# iPhone 4 statt HTC Titan?



## akp (22. Mai 2013)

Hallo zusammen,

ich besitze seit Juli 2012 ein HTC Titan. Da ich davor ein iPhone 3G  hatte, war ich erst total zufrieden, da es so flüssig und reibungslos  lief (wer das iPhone 3G hatte, weiß was ich meine ).  Mittlerweile habe ich allerdings mit wirrkürlichen Abstürzen zu kämpfen  und habe mein Smartphone mittlerweile zum 2. Mal innerhalb eines Jahres  (!!!) einschicken müssen. Solangsam habe ich das Gefühl, ein  Montagsgerät erwischt zu haben.

Da ich jetzt ziemlich die Schnauze voll habe, habe ich mir ein iPhone 4  (16GB) für 425 € neu bestellt, da ich mit der OS des iPhones eigentlich  schon sehr zufrieden war und Apple ein einfaches und rundes System  (meiner Meinung nach) hat. Allerdings ist mir der Preis für ein Handy  ein bisschen zu happig und ich spiele daher mit den Gedanken, es direkt  wieder zurück zu schicken (Paket ist noch nicht angekommen). Allerdings  möchte ich ein Smartphone, mit dem ich auch mal länger als 1 Jahr  zufrieden bin.

Androiden kommen für mich überhaupt nicht in Frage, da das System für mich nicht "rund" ist, wie z. B. iOS.

Ich surfe viel über Apps im Internet (Sport News etc.), höre sehr viel  Musik, schieße gerne mal "Schnappschüsse" und schreibe gerne SMS/Whats  App/Mails.

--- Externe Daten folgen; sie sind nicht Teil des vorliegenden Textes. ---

import Summits.NavierStokesRegularity.NavierStokesRegularity.Theorems.StrainDoorsTypeIAncientUniformBounds
import Summits.NavierStokesRegularity.NavierStokesRegularity.Theorems.StrainDoorsSliceVorticityFloor
import HarnessLib

/-!
# Strain doors, PART M §M32(c′) — RIGIDITY IN `A_M`, MEASURE FORM: a slice whose vorticity superlevel set on a
# large ball has SMALL LEBESGUE MEASURE cannot be followed by a slice with definite `L³` mass

Helper lane of `stmt-NavierStokesRegularity-0056` (rung N0; NOTHING here is a claim about Navier–Stokes regularity —
a-priori rigidity inside the HYPOTHETICAL class `A_M` of KNSS-gauge Type-I ancient mild solutions).

ROUND 71 closed door Y∞ (the `M`-only pointwise vorticity floor at sup-Type-I singular points) through the
POINTWISE rigidity `smallCurlSlice_forces_smallMass` (N12b, §M32(c)): `|curl U(−4q²)| ≤ η` on `B(0,ρ)` forces
`∫_{B̄(0,R_m√2)}|U(−2)|³ < γ`.  Door Y proper (Y_meas, ROUND-71 §4 / nsreg-p1 g39's ROUND 72: the superlevel-MEASURE
floor `μ(M)(T−t)^{3/2}`) needs the MEASURE form: smallness of the Lebesgue measure of the OPEN superlevel set
`{y ∈ B(0,ρ) : |curl U(−4q²)(y)| > η}` already forces the small mass.  With the class-uniform SPREADING DEVICE of
`StrainDoorsTypeIAncientUniformBounds` (`typeIAncientMild_vorticityNumber_spread`: a point with vorticity number
`≥ 2η'` carries a whole parabolic ball of radius `r(M,η')√(−s)` with vorticity number `≥ η'`) this is immediate and
needs NO further compactness pass: if some `x ∈ B(0,ρ₀)` had `|curl U(−4q²)(x)| > η₀`, the ball `closedBall x (2qr)`
would lie inside `{|curl U(−4q²)| > η₀/4} ∩ B(0, ρ₀ + 2qr)`, whose measure is then at least
`|closedBall 0 (2qr)|` (translation invariance of Lebesgue measure) — so a measure `≤ |closedBall 0 (2qr)|/2`
forces N12b's pointwise hypothesis, hence the small mass.

* ★★★ `smallSuperlevel_forces_smallMass M Rm hγ : ∃ q ≥ 1, ∃ ρ η μ > 0, ∀ U ∈ A_M,
  volume {y ∈ ball 0 ρ | η < |curl U(−4q²)(y)|} ≤ ofReal μ → ∫_{B̄(0,R_m√2)}|U(−2)|³ < γ` — `q` is N12b's
  `q(M,R_m,γ)`; the STRICT `η <` makes the set OPEN, which is what Fatou delivers for a pointwise limit of curls.
* ★★ `superlevel_measure_floor_of_mass` — contrapositive: definite mass at `−2` forces
  `ofReal μ < volume {y ∈ ball 0 ρ | η < |curl U(−4q²)(y)|}`.

References: Koch–Nadirashvili–Seregin–Šverák, Acta Math. 203 (2009), Prop. 4.1, Lemma 3.1, Remark 6.1
(arXiv:0709.3599); Barker–Prange, Arch. Ration. Mech. Anal. 2020 (arXiv:1906.08225) §4–§5; Barker–Prange,
Comm. Math. Phys. 385 (2021) §1.3.
-/

noncomputable section

-- the summit and its single problem share the name `NavierStokesRegularity` (D-0017 nested layout)
set_option linter.dupNamespace false

open MeasureTheory Set Function Filter Metric Real
open _root_.Topology
open scoped ENNReal NNReal
open Literature.Analysis Literature.Analysis.FluidPDE

namespace Summit.NavierStokesRegularity.NavierStokesRegularity.Theorems.StrainDoors

/-- ★★★ **RIGIDITY IN `A_M`, MEASURE FORM: A SMALL SUPERLEVEL MEASURE OF THE VORTICITY AT `−4q²` ON A LARGE BALL
FORCES SMALL `L³` MASS AT `−2`.**  For `M`, `R_m`, `γ > 0` there are `q = q(M,R_m,γ) ≥ 1` (the `q` of
`smallCurlSlice_forces_smallMass`) and `ρ, η, μ > 0` depending on `M, R_m, γ` only, such that every `U ∈ A_M` with
`volume {y ∈ B(0,ρ) : η < |curl U(−4q²)(y)|} ≤ μ` has `∫_{B̄(0,R_m√2)}|U(−2)|³ < γ`.  Proof: N12b's pointwise
rigidity with `(q, ρ₀, η₀)`; the spreading device with vorticity number `4q²·η₀/2` and radius `r`;
`ρ = ρ₀ + 2qr`, `η = η₀/4`, `μ = |closedBall 0 (2qr)|/2`; a point of `B(0,ρ₀)` above `η₀` would put the ball
`closedBall x (2qr) ⊆ {η < |curl U(−4q²)|} ∩ B(0,ρ)`, of measure `|closedBall 0 (2qr)| > μ`.
[cite: KochNadirashviliSereginSverak2009, Prop. 4.1 (4.10), Lemma 3.1, Remark 6.1 (arXiv:0709.3599);
BarkerPrange2020Alignment, §4 Step 5 (arXiv:1906.08225 p. 17)] -/
theorem smallSuperlevel_forces_smallMass (M Rm : ℝ) {γ : ℝ} (hγ : 0 < γ) :
    ∃ q : ℝ, 1 ≤ q ∧ ∃ ρ η μ : ℝ, 0 < ρ ∧ 0 < η ∧ 0 < μ ∧
      ∀ U : ℝ → EuclideanSpace ℝ (Fin 3) → EuclideanSpace ℝ (Fin 3), IsTypeIAncientMild M U →
        volume {y ∈ ball (0 : EuclideanSpace ℝ (Fin 3)) ρ | η < ‖curl (U (-(4 * q ^ 2))) y‖} ≤ ENNReal.ofReal μ →
        ∫ y in closedBall (0 : EuclideanSpace ℝ (Fin 3)) (Rm * Real.sqrt 2), ‖U (-2) y‖ ^ 3 < γ := by
  obtain ⟨q, hq1, ρ₀, η₀, hρ₀, hη₀, hrig⟩ := smallCurlSlice_forces_smallMass M Rm hγ
  have hq0 : 0 < q := lt_of_lt_of_le one_pos hq1
  -- the spreading device for the vorticity number `4q² · (η₀/2)` (time `−4q²`, `(0 − s) = 4q²`, `√(−s) = 2q`)
  obtain ⟨r, hr, hspread⟩ :=
    typeIAncientMild_vorticityNumber_spread M (η := 4 * q ^ 2 * (η₀ / 2)) (by positivity)
  -- the measure of the spread ball
  obtain ⟨V, hVdef⟩ : ∃ V : ℝ≥0∞, V = volume (closedBall (0 : EuclideanSpace ℝ (Fin 3)) (r * (2 * q))) :=
    ⟨_, rfl⟩
  have hV0 : 0 < V := by rw [hVdef]; exact measure_closedBall_pos volume _ (by positivity)
  have hVtop : V < ∞ := by rw [hVdef]; exact measure_closedBall_lt_top
  have hVreal : 0 < V.toReal := ENNReal.toReal_pos hV0.ne' hVtop.ne
  refine ⟨q, hq1, ρ₀ + r * (2 * q), η₀ / 4, V.toReal / 2, by positivity, by positivity, by positivity,
    fun U hU hμ => ?_⟩
  -- it suffices to check the pointwise hypothesis of N12b
  refine hrig U hU fun x hx => ?_
  by_contra hbig
  push Not at hbig
  have hσ : (-(4 * q ^ 2) : ℝ) < 0 := by nlinarith
  have hsq : √(-(-(4 * q ^ 2))) = 2 * q := by
    rw [neg_neg, show (4 : ℝ) * q ^ 2 = (2 * q) ^ 2 by ring, Real.sqrt_sq (by positivity)]
  have h0σ : (0 : ℝ) - -(4 * q ^ 2) = 4 * q ^ 2 := by ring
  -- the spreading device at `x`
  have hx2 : 2 * (4 * q ^ 2 * (η₀ / 2)) ≤ (0 - -(4 * q ^ 2)) * ‖curl (U (-(4 * q ^ 2))) x‖ := by
    rw [h0σ]
    have := mul_le_mul_of_nonneg_left hbig.le (by positivity : (0 : ℝ) ≤ 4 * q ^ 2)
    linarith
  have hball : closedBall x (r * (2 * q)) ⊆
      {y ∈ ball (0 : EuclideanSpace ℝ (Fin 3)) (ρ₀ + r * (2 * q)) | η₀ / 4 < ‖curl (U (-(4 * q ^ 2))) y‖} := by
    intro y hy
    have hy' : y ∈ closedBall x (r * √(-(-(4 * q ^ 2)))) := by rwa [hsq]
    have h1 := hspread hU _ hσ x hx2 y hy'
    rw [h0σ] at h1
    refine ⟨?_, ?_⟩
    · rw [mem_ball_zero_iff]
      have hxn : ‖x‖ < ρ₀ := mem_ball_zero_iff.1 hx
      have hyx : ‖y - x‖ ≤ r * (2 * q) := mem_closedBall_iff_norm.1 hy
      calc ‖y‖ = ‖x + (y - x)‖ := by rw [add_sub_cancel]
        _ ≤ ‖x‖ + ‖y - x‖ := norm_add_le _ _
        _ < ρ₀ + r * (2 * q) := by linarith
    · show η₀ / 4 < ‖curl (U (-(4 * q ^ 2))) y‖
      have h2 : η₀ / 2 ≤ ‖curl (U (-(4 * q ^ 2))) y‖ :=
        le_of_mul_le_mul_left h1 (by positivity : (0 : ℝ) < 4 * q ^ 2)
      linarith
  -- the measure contradiction: `V = |closedBall x (2qr)| ≤ μ-set measure ≤ V/2`
  have hle : V ≤ ENNReal.ofReal (V.toReal / 2) :=
    calc V = volume (closedBall x (r * (2 * q))) := by
          rw [hVdef, Measure.addHaar_closedBall_center volume x]
      _ ≤ volume {y ∈ ball (0 : EuclideanSpace ℝ (Fin 3)) (ρ₀ + r * (2 * q)) |
            η₀ / 4 < ‖curl (U (-(4 * q ^ 2))) y‖} := measure_mono hball
      _ ≤ ENNReal.ofReal (V.toReal / 2) := hμ
  have hreal : V.toReal ≤ V.toReal / 2 := by
    have h := ENNReal.toReal_mono ENNReal.ofReal_ne_top hle
    rwa [ENNReal.toReal_ofReal (by positivity)] at h
  linarith

/-- ★★ **Contrapositive: DEFINITE MASS AT `−2` FORCES A DEFINITE SUPERLEVEL MEASURE AT `−4q²`.**  With the same
`M`-only constants: every `U ∈ A_M` with `∫_{B̄(0,R_m√2)}|U(−2)|³ ≥ γ` has
`volume {y ∈ B(0,ρ) : η < |curl U(−4q²)(y)|} > μ` — the class-level form of door Y_meas.
[cite: KochNadirashviliSereginSverak2009, Remark 6.1 (arXiv:0709.3599); BarkerPrange2020Alignment, §4 (arXiv:1906.08225)] -/
theorem superlevel_measure_floor_of_mass (M Rm : ℝ) {γ : ℝ} (hγ : 0 < γ) :
    ∃ q : ℝ, 1 ≤ q ∧ ∃ ρ η μ : ℝ, 0 < ρ ∧ 0 < η ∧ 0 < μ ∧
      ∀ U : ℝ → EuclideanSpace ℝ (Fin 3) → EuclideanSpace ℝ (Fin 3), IsTypeIAncientMild M U →
        γ ≤ ∫ y in closedBall (0 : EuclideanSpace ℝ (Fin 3)) (Rm * Real.sqrt 2), ‖U (-2) y‖ ^ 3 →
        ENNReal.ofReal μ < volume {y ∈ ball (0 : EuclideanSpace ℝ (Fin 3)) ρ | η < ‖curl (U (-(4 * q ^ 2))) y‖} := by
  obtain ⟨q, hq1, ρ, η, μ, hρ, hη, hμ, h⟩ := smallSuperlevel_forces_smallMass M Rm hγ
  refine ⟨q, hq1, ρ, η, μ, hρ, hη, hμ, fun U hU hmass => ?_⟩
  by_contra hle
  push Not at hle
  exact absurd (h U hU hle) (not_lt.2 hmass)

end Summit.NavierStokesRegularity.NavierStokesRegularity.Theorems.StrainDoors

end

Auf Spiele lege ich nicht viel Wert, ich spiele nur zum  Zeitvertreibt.

Was schlagt ihr mir vor? Was soll ich machen? Das Paket morgen einfach  öffnen und Spaß haben, mich vielleicht einfach noch ein bisschen mit  meinem Titan herumquälen oder was komplett anderes versuchen?  

Ich freue mich über hilfreiche und informative Vorschläge!


----------



## Leandros (22. Mai 2013)

Das iPhone 4 ist mitlerweile auch quälend lahm ... wenn ein iPhone, dann ein 4s.


----------



## akp (22. Mai 2013)

Leandros schrieb:


> Das iPhone 4 ist mitlerweile auch quälend lahm ... wenn ein iPhone, dann ein 4s.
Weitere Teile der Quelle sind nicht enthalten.